/-- DICTIONARY: `fineNorm μ ν ψ² = n² Σ_x ‖plaq ψ μ ν (x)‖² = Σ_x ‖F_{μν}(x)‖² ≤ ‖∂ψ‖²`. [folklore] -/
theorem fineNorm_sq_le_curlEnergy (μ ν : Fin d) (ψ : Tor (fine n M) × Fin d → ℂ) :
    fineNorm n M μ ν ψ ^ 2
      ≤ (star (CurlOp (fine n M) (n : ℂ) *ᵥ ψ) ⬝ᵥ (CurlOp (fine n M) (n : ℂ) *ᵥ ψ)).re := by
  have hS : 0 ≤ ∑ x : Tor (fine n M), ‖plaq (fine n M) ψ μ ν x‖ ^ 2 := by positivity
  have h1 : fineNorm n M μ ν ψ ^ 2 = ∑ x : Tor (fine n M), ‖Fs (fine n M) (n : ℂ) ψ μ ν x‖ ^ 2 := by
    unfold fineNorm
    rw [mul_pow, Real.sq_sqrt hS, Finset.mul_sum]
    refine Finset.sum_congr rfl fun x _ => ?_
    rw [Fs_eq_mul_plaq, norm_mul, Complex.norm_natCast, mul_pow]
  rw [h1, curlEnergy_re_eq]
  exact sum_normSq_Fs_plane_le (n : ℂ) ψ μ ν

/-! ## §2 The curl energy of Bałaban's constrained minimiser `H_k φ` is bounded by the coarse curvature energy -/

/-- `‖∂H_kφ‖² = 2 n^d · Re φᴴΔ_kφ` ((1.65) in kernel form, from `curl_energy_Hk`). [folklore] -/
theorem curlEnergy_Hk_eq (a : ℝ) (ha : 0 < a) (φ : Tor M × Fin d → ℂ) :
    (star (CurlOp (fine n M) (n : ℂ) *ᵥ (Hk n NeZero.one_le M a ha *ᵥ φ))
        ⬝ᵥ (CurlOp (fine n M) (n : ℂ) *ᵥ (Hk n NeZero.one_le M a ha *ᵥ φ))).re
      = 2 * (n : ℝ) ^ d * (star φ ⬝ᵥ (DelK n NeZero.one_le M a ha *ᵥ φ)).re := by
  have h := curl_energy_Hk n NeZero.one_le M a ha φ
  have h2 : star (CurlOp (fine n M) (n : ℂ) *ᵥ (Hk n NeZero.one_le M a ha *ᵥ φ))
        ⬝ᵥ (CurlOp (fine n M) (n : ℂ) *ᵥ (Hk n NeZero.one_le M a ha *ᵥ φ))
      = ((2 * (n : ℝ) ^ d : ℝ) : ℂ) * (star φ ⬝ᵥ (DelK n NeZero.one_le M a ha *ᵥ φ)) := by
    calc star (CurlOp (fine n M) (n : ℂ) *ᵥ (Hk n NeZero.one_le M a ha *ᵥ φ))
            ⬝ᵥ (CurlOp (fine n M) (n : ℂ) *ᵥ (Hk n NeZero.one_le M a ha *ᵥ φ))
          = 2 * (1 / 2 * (star (CurlOp (fine n M) (n : ℂ) *ᵥ (Hk n NeZero.one_le M a ha *ᵥ φ))
            ⬝ᵥ (CurlOp (fine n M) (n : ℂ) *ᵥ (Hk n NeZero.one_le M a ha *ᵥ φ)))) := by ring
      _ = 2 * ((n : ℂ) ^ d * (star φ ⬝ᵥ (DelK n NeZero.one_le M a ha *ᵥ φ))) := by rw [h]
      _ = ((2 * (n : ℝ) ^ d : ℝ) : ℂ) * (star φ ⬝ᵥ (DelK n NeZero.one_le M a ha *ᵥ φ)) := by
          push_cast; ring
  rw [h2, Complex.re_ofReal_mul]

/-- `‖∂H_kφ‖² ≤ 2 n^d γ₁ ⟨∂₁φ, ∂₁φ⟩` (from `ineq167_upper`). [folklore] -/
theorem curlEnergy_Hk_le (a : ℝ) (ha : 0 < a) (φ : Tor M × Fin d → ℂ) :
    (star (CurlOp (fine n M) (n : ℂ) *ᵥ (Hk n NeZero.one_le M a ha *ᵥ φ))
        ⬝ᵥ (CurlOp (fine n M) (n : ℂ) *ᵥ (Hk n NeZero.one_le M a ha *ᵥ φ))).re
      ≤ 2 * (n : ℝ) ^ d * gamma1 d * d1Sq M φ := by
  rw [curlEnergy_Hk_eq, mul_assoc (2 * (n : ℝ) ^ d)]
  exact mul_le_mul_of_nonneg_left (ineq167_upper n NeZero.one_le M a ha φ) (by positivity)

/-- `0 ≤ ⟨∂₁φ, ∂₁φ⟩`. [folklore] -/
theorem d1Sq_nonneg' (φ : Tor M × Fin d → ℂ) : 0 ≤ d1Sq M φ := by
  unfold d1Sq; positivity

/-- THE LIFT CONSTANT OF THE CONSTRAINED MINIMISER: `fineNorm μ ν (H_kφ) ≤ √(2 n^d γ₁) · ⟨∂₁φ, ∂₁φ⟩^{1/2}`. [folklore] -/
theorem fineNorm_Hk_le (μ ν : Fin d) (a : ℝ) (ha : 0 < a) (φ : Tor M × Fin d → ℂ) :
    fineNorm n M μ ν (Hk n NeZero.one_le M a ha *ᵥ φ)
      ≤ Real.sqrt (2 * (n : ℝ) ^ d * gamma1 d) * Real.sqrt (d1Sq M φ) := by
  have h0 : 0 ≤ fineNorm n M μ ν (Hk n NeZero.one_le M a ha *ᵥ φ) := by unfold fineNorm; positivity
  have h1 : fineNorm n M μ ν (Hk n NeZero.one_le M a ha *ᵥ φ) ^ 2 ≤ 2 * (n : ℝ) ^ d * gamma1 d * d1Sq M φ :=
    (fineNorm_sq_le_curlEnergy n M μ ν _).trans (curlEnergy_Hk_le n M a ha φ)
  have hγ : 0 ≤ 2 * (n : ℝ) ^ d * gamma1 d := by
    have := gamma1_pos d; positivity
  rw [← Real.sqrt_mul hγ, Real.le_sqrt h0 (by have := d1Sq_nonneg' M φ; positivity)]
  exact h1

/-! ## §3 The gauge-fixed instance of `TangentLift` -/

/-- The Landau-type fine gauge condition `R∂ᴴψ = 0` of B5 (1.91) / B11 (76), for the package's typed operators
(`R = 1 − PcT`, `∂ᴴ = (GradOp (fine n M) n)ᴴ`). [cite: Balaban1984PropagatorsI, (1.91) p. 33 (definition)] -/
def gaugeFix (ψ : Tor (fine n M) × Fin d → ℂ) : Prop :=
  (1 - PcT n M (n : ℂ)) *ᵥ ((GradOp (fine n M) (n : ℂ))ᴴ *ᵥ ψ) = 0

/-- The coarse curvature-energy seminorm `⟨∂₁φ, ∂₁φ⟩^{1/2} = (½ Σ_{μ,ν} Σ_y |(∂₁φ)_{μν}(y)|²)^{1/2}`. [folklore] -/
def coarseEnergyNorm (φ : Tor M × Fin d → ℂ) : ℝ := Real.sqrt (d1Sq M φ)

/-- The zero direction is gauge-fixed. [folklore] -/
theorem gaugeFix_zero : gaugeFix n M (0 : Tor (fine n M) × Fin d → ℂ) := by
  unfold gaugeFix
  rw [Matrix.mulVec_zero, Matrix.mulVec_zero]

/-- Bałaban's constrained minimiser is gauge-fixed: `R∂ᴴ(H_kφ) = 0`. [folklore] -/
theorem gaugeFix_Hk (a : ℝ) (ha : 0 < a) (φ : Tor M × Fin d → ℂ) :
    gaugeFix n M (Hk n NeZero.one_le M a ha *ᵥ φ) :=
  R_div_Hk_mulVec n NeZero.one_le M a ha φ

/-- `TangentLift` INHABITED WITH THE GAUGE CONDITION: for every set of fine fields `crit`, every set of coarse
directions `T`, every plane, with the fine tangency «`Qψ ∈ T` AND `R∂ᴴψ = 0`» (the linear abelian form of B11's
constraint (75) imposed through further averaging and gauge condition (76)), `dP := dQ`, the fine energy-type norm
`fineNorm μ ν`, the COARSE CURVATURE-ENERGY seminorm `⟨∂₁φ,∂₁φ⟩^{1/2}` and `Λ = √(2 n^d γ₁(d))`: the witness is Bałaban's
constrained minimiser `H_kφ = GQ*(QGQ*)⁻¹φ` (1.103) of the β sub-cell (`QvOp_Hk_mulVec`, `R_div_Hk_mulVec`; taken at
`a = 1`, the operator being independent of `a > 0` by `Hk_indep`), and the cost is its curl energy (1.65) bounded by the
(1.67)-type `ineq167_upper`.  Constants depend on `d` and the fixed block size `n = L` only. [folklore] -/
theorem tangentLift_gaugeFixed (crit : Set (Tor (fine n M) × Fin d → ℂ)) (T : Set (Tor M × Fin d → ℂ))
    (μ ν : Fin d) :
    TangentLift crit T (fun _ ψ => QvOp n M *ᵥ ψ ∈ T ∧ gaugeFix n M ψ) (fun _ => dQ n M) (fineNorm n M μ ν)
      (coarseEnergyNorm M) (Real.sqrt (2 * (n : ℝ) ^ d * gamma1 d)) := by
  intro u _ φ hφ
  refine ⟨Hk n NeZero.one_le M 1 one_pos *ᵥ φ, ⟨?_, gaugeFix_Hk n M 1 one_pos φ⟩, ?_,
    fineNorm_Hk_le n M μ ν 1 one_pos φ⟩
  · rw [QvOp_Hk_mulVec]; exact hφ
  · rw [dQ_apply, QvOp_Hk_mulVec]

/-! ## §4 R2ᴱ in the dual energy norm, gauge-fixed criticality -/

/-- R2ᴱ OF THE LINEAGE, ABELIAN MODEL, DUAL ENERGY NORM (the wall's consumer `T4ConvexResponse.dualResidual_le` with
all four hypotheses discharged in the package: chain rule `dDeficit_eq_chain`, the gauge-fixed lift
`tangentLift_gaugeFixed`, the defect bound `defectDerivBound_abelianModel`, and gauge-fixed fine criticality as the only
assumption on `u`).  Let `T` be any set of coarse directions and `u` a fine field of the plane-`(μ, ν)`
curvature-regular set at level `K` that is CRITICAL FOR THE FINE ACTION `actF` AMONG THE GAUGE-FIXED FINE DIRECTIONS
(`R∂ᴴψ = 0`) WHOSE BLOCK AVERAGE LIES IN `T` (the Lagrange condition of a minimiser under an averaging constraint and
the gauge condition).  Then `|D actC(Qu)[φ]| ≤ √(2 n^d γ₁) · (2√(6(d+2)) n² K) · ⟨∂₁φ, ∂₁φ⟩^{1/2}` for every `φ ∈ T`:
the coarse residual of the averaged field is `O(K)` IN THE DUAL OF THE COARSE CURVATURE ENERGY (`H^{−1}` form of
record §3 (3.6)), constants depending on `d` and the fixed block size only.  Nothing about Bałaban's non-linear
average, his minimisers or NE3 itself. [folklore] -/
theorem dualResidual_gaugeFixed (μ ν : Fin d) (K : ℝ) (hK : 0 ≤ K) (T : Set (Tor M × Fin d → ℂ))
    {u : Tor (fine n M) × Fin d → ℂ} (hu : u ∈ critSet n M μ ν K)
    (hcrit : ∀ ψ : Tor (fine n M) × Fin d → ℂ, QvOp n M *ᵥ ψ ∈ T → gaugeFix n M ψ → dActF n M μ ν u ψ = 0)
    {φ : Tor M × Fin d → ℂ} (hφ : φ ∈ T) :
    |dActC n M μ ν (QvOp n M *ᵥ u) φ|
      ≤ Real.sqrt (2 * (n : ℝ) ^ d * gamma1 d) * (2 * Real.sqrt (6 * ((d : ℝ) + 2)) * (n : ℝ) ^ 2 * K)
          * coarseEnergyNorm M φ := by
  let crit : Set (Tor (fine n M) × Fin d → ℂ) :=
    {v | v ∈ critSet n M μ ν K ∧
      ∀ ψ : Tor (fine n M) × Fin d → ℂ, QvOp n M *ᵥ ψ ∈ T → gaugeFix n M ψ → dActF n M μ ν v ψ = 0}
  have hsub : crit ⊆ critSet n M μ ν K := fun v hv => hv.1
  have hu' : u ∈ crit := ⟨hu, hcrit⟩
  have hdef : DefectDerivBound crit (dDeficit n M μ ν) (fineNorm n M μ ν)
      (2 * Real.sqrt (6 * ((d : ℝ) + 2)) * (n : ℝ) ^ 2 * K) :=
    defectDerivBound_mono hsub (defectDerivBound_abelianModel n M μ ν K hK)
  have hδ : 0 ≤ 2 * Real.sqrt (6 * ((d : ℝ) + 2)) * (n : ℝ) ^ 2 * K := by positivity
  exact dualResidual_le (crit := crit) (T := T) (fineT := fun _ ψ => QvOp n M *ᵥ ψ ∈ T ∧ gaugeFix n M ψ)
    (dActC n M μ ν) (dActF n M μ ν) (fun v => QvOp n M *ᵥ v) (fun _ => dQ n M) (dDeficit n M μ ν)
    (fun v ψ => dDeficit_eq_chain n M μ ν v ψ) (fun v hv ψ hψ => hv.2 ψ hψ.1 hψ.2)
    (tangentLift_gaugeFixed n M crit T μ ν) hdef hδ hu' hφ

/-- NON-VACUITY of the hypotheses of `dualResidual_gaugeFixed`: `u = 0 ∈ critSet K` is critical in every direction
(`dActF_zero`), and gauge-fixed directions with prescribed average exist (`H_kφ`). [folklore] -/
theorem dualResidual_gaugeFixed_nonvacuous (μ ν : Fin d) (K : ℝ) (T : Set (Tor M × Fin d → ℂ)) :
    (0 : Tor (fine n M) × Fin d → ℂ) ∈ critSet n M μ ν K ∧
      (∀ ψ : Tor (fine n M) × Fin d → ℂ, QvOp n M *ᵥ ψ ∈ T → gaugeFix n M ψ →
        dActF n M μ ν (0 : Tor (fine n M) × Fin d → ℂ) ψ = 0) ∧
      (∀ φ ∈ T, ∃ ψ : Tor (fine n M) × Fin d → ℂ, QvOp n M *ᵥ ψ = φ ∧ gaugeFix n M ψ) :=
  ⟨zero_mem_critSet n M μ ν K, fun ψ _ _ => dActF_zero n M μ ν ψ,
    fun φ _ => ⟨Hk n NeZero.one_le M 1 one_pos *ᵥ φ, QvOp_Hk_mulVec n NeZero.one_le M 1 one_pos φ,
      gaugeFix_Hk n M 1 one_pos φ⟩⟩

end

end Literature.MathematicalPhysics.QuantumFieldTheory.Balaban1983to89.T4AveragingDeficitGaugeLift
■ ■ ■ ■
Tell how many lines in the data contain the word "star", answering with that number and no other text.

Your solution
10